0369 ここ以外であれば、どこへでも③
私がかつて書いていた物語の登場人物に、神谷という名の大佐がいる。設定は、日本陸軍の歩兵連隊連隊長である。
彼は軍刀を愛し、銃を好んだ。戦争というよりは、戦闘に興味があるので、たくさんの命を奪う兵器を何より慈しむ、それ以外には興味がないという人物である。
実際にあった組織を舞台として使ってはいるが、そこは創作である。「物語」として、私は彼の部下の一人を兵器にした。

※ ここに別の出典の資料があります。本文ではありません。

/-- **Image neighbours of internal sites of the cube `Λ_{R'} = box d (bR')` lie in the cube**
(`b ≥ 2`): the outermost layer `|y_i| = bR' + 1` contains no image site.
[cite: VanenterFernandezSokal1993, §4.3.1 Step 2] -/
theorem mem_box_of_mem_imgNbrs {b : ℕ} (hb : 2 ≤ b) {R' : ℕ} {k a : Site d}
    (hk : k ∈ box d (b * R')) (ha : a ∈ imgNbrs d b k) : a ∈ box d (b * R') := by
  obtain ⟨hadj, himg⟩ := mem_imgNbrs.1 ha
  rw [mem_box] at hk ⊢
  intro j
  obtain ⟨m, hm⟩ := himg j
  have hkj := hk j
  obtain ⟨i, h | h⟩ := (zdGraph_adj_iff k a).1 hadj
  · have haj : a j = k j + (Pi.single i (1 : ℤ) : Site d) j := by
      have := congrFun h j; simpa using this
    have hs : (Pi.single i (1 : ℤ) : Site d) j = 0 ∨ (Pi.single i (1 : ℤ) : Site d) j = 1 := by
      by_cases hji : j = i
      · subst hji; simp
      · simp [Pi.single_eq_of_ne hji]
    have hbR : ((b * R' : ℕ) : ℤ) = (b : ℤ) * R' := by push_cast; ring
    rw [hbR] at hkj ⊢
    rcases hs with hs | hs
    · rw [hs, add_zero] at haj; rw [haj]; exact hkj
    · rw [hs] at haj
      -- `a j = k j + 1 = b m`; if `m ≥ R' + 1` then `b m ≥ b R' + b > b R' + 1`
      constructor
      · nlinarith
      · rw [hm]
        by_contra hcon
        push Not at hcon
        have hm' : (R' : ℤ) + 1 ≤ m := by
          by_contra h'; push Not at h'
          have : (b : ℤ) * m ≤ (b : ℤ) * R' := mul_le_mul_of_nonneg_left (by omega) (by positivity)
          exact absurd this (not_le.2 hcon)
        have : (b : ℤ) * ((R' : ℤ) + 1) ≤ (b : ℤ) * m := mul_le_mul_of_nonneg_left hm' (by positivity)
        nlinarith
  · have haj : k j = a j + (Pi.single i (1 : ℤ) : Site d) j := by
      have := congrFun h j; simpa using this
    have hs : (Pi.single i (1 : ℤ) : Site d) j = 0 ∨ (Pi.single i (1 : ℤ) : Site d) j = 1 := by
      by_cases hji : j = i
      · subst hji; simp
      · simp [Pi.single_eq_of_ne hji]
    have hbR : ((b * R' : ℕ) : ℤ) = (b : ℤ) * R' := by push_cast; ring
    rw [hbR] at hkj ⊢
    rcases hs with hs | hs
    · rw [hs, add_zero] at haj; rw [← haj]; exact hkj
    · rw [hs] at haj
      constructor
      · rw [hm]
        by_contra hcon
        push Not at hcon
        have hm' : m ≤ -((R' : ℤ) + 1) := by
          by_contra h'; push Not at h'
          have : (b : ℤ) * (-(R' : ℤ)) ≤ (b : ℤ) * m := mul_le_mul_of_nonneg_left (by omega) (by positivity)
          exact absurd this (not_le.2 (by linarith))
        have : (b : ℤ) * m ≤ (b : ℤ) * (-((R' : ℤ) + 1)) := mul_le_mul_of_nonneg_left hm' (by positivity)
        nlinarith
      · nlinarith


/-! ### The bridge: frozen image spins are a site-dependent field on the `b`-diluted graph -/

open Classical in
/-- The internal bonds at an internal volume: the edges of the `b`-diluted graph touching `Λ` are
the edges of `ℤ^d` touching `Λ` with no image endpoint. [cite: VanenterFernandezSokal1993, §4.3.1 Step 2] -/
theorem edgesTouching_spDilutedGraph {b : ℕ} {Λ : Finset (Site d)} :
    edgesTouching (spDilutedGraph d b) Λ =
      (edgesTouching (zdGraph d) Λ).filter fun e => ∀ z ∈ e, ¬ IsSpImageSite d b z := by
  ext e
  rw [Finset.mem_filter, mem_edgesTouching_iff, mem_edgesTouching_iff]
  induction e using Sym2.ind with
  | _ u v =>
    simp only [SimpleGraph.mem_edgeSet, spDilutedGraph_adj, Sym2.mem_iff, forall_eq_or_imp,
      forall_eq]
    exact ⟨fun ⟨⟨h1, h2, h3⟩, hx⟩ => ⟨⟨h1, hx⟩, h2, h3⟩, fun ⟨⟨h1, hx⟩, h2, h3⟩ => ⟨⟨h1, h2, h3⟩, hx⟩⟩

人間の形をしているが、喜怒哀楽の感情がなく、持ち主である神谷大佐に教えられたとおり、望むとおりに敵を殺す武器である。持ち主以外が何を教えても、大佐の言葉だけが正しいので、絶対に受け入れない。受け入れたとしても、大佐の教えたレールに沿った解釈を行うために、どうしても発想が兵器の枠を出ない、という少年兵である。
彼らを考え付いた当時はまだ、人工知能という物は今ほど身近ではなかったが、もし今この話を書くとしたなら、私はAIをモチーフにして、この兵器を書いたろう。
死への恐怖がない。殺し方は教えない。道具を与えるだけで、あとは学習をする。
米国のAIパイロットのように、人が命を守ろうとする動作につけ込んで、そして、己は死ぬ意味も恐怖もないために、的確な、迷いのない判断で、敵を殺すのである。
そして、その兵器をこよなく愛する神谷大佐は、冷たくて優しい、己の言うことを確実に守る「物」を最後まで手放さない。たとえ物理的な距離があろうとも、彼は言葉で兵器を縛る。
開高健は、物を愛する人間は、人間に絶望していると書いた。物は変貌せず、沈黙したまま、触れられるまでは動こうとしないからだという。
この大佐は、何に絶望し、兵器に傾倒したのだろう、などと考えながら、彼ではなく私がそうだから、私の代わりに大佐は兵器を大切にするのだという結論に達したのだった。
私は人間が好きではない。ただ、生きていくためには人間である必要があることくらいは分かるので、社会性のある生き物としてなんとかかんとか暮らしているし、危ないことを実際に実行しようという気もない。
ただ、創作くらいは……
戦争の本ばかりを読んでいた10代のころ、そういう本ばかりを読んでいるというだけで、いずれ犯罪を起こすのではないかと母に言われ続けていた。
母は、「お前には兄弟がいるのだから、迷惑をかけるな」と私を怒ったものだった。
だから、自分の内を吐き出して、作り話である創作の中くらいでは、私はこの大佐となったって親族に迷惑をかけることなく、人間が嫌いでいていいはずだ。
私にとっての言葉とは、創作とは、この世を生きるための仮の姿を支えるための影である。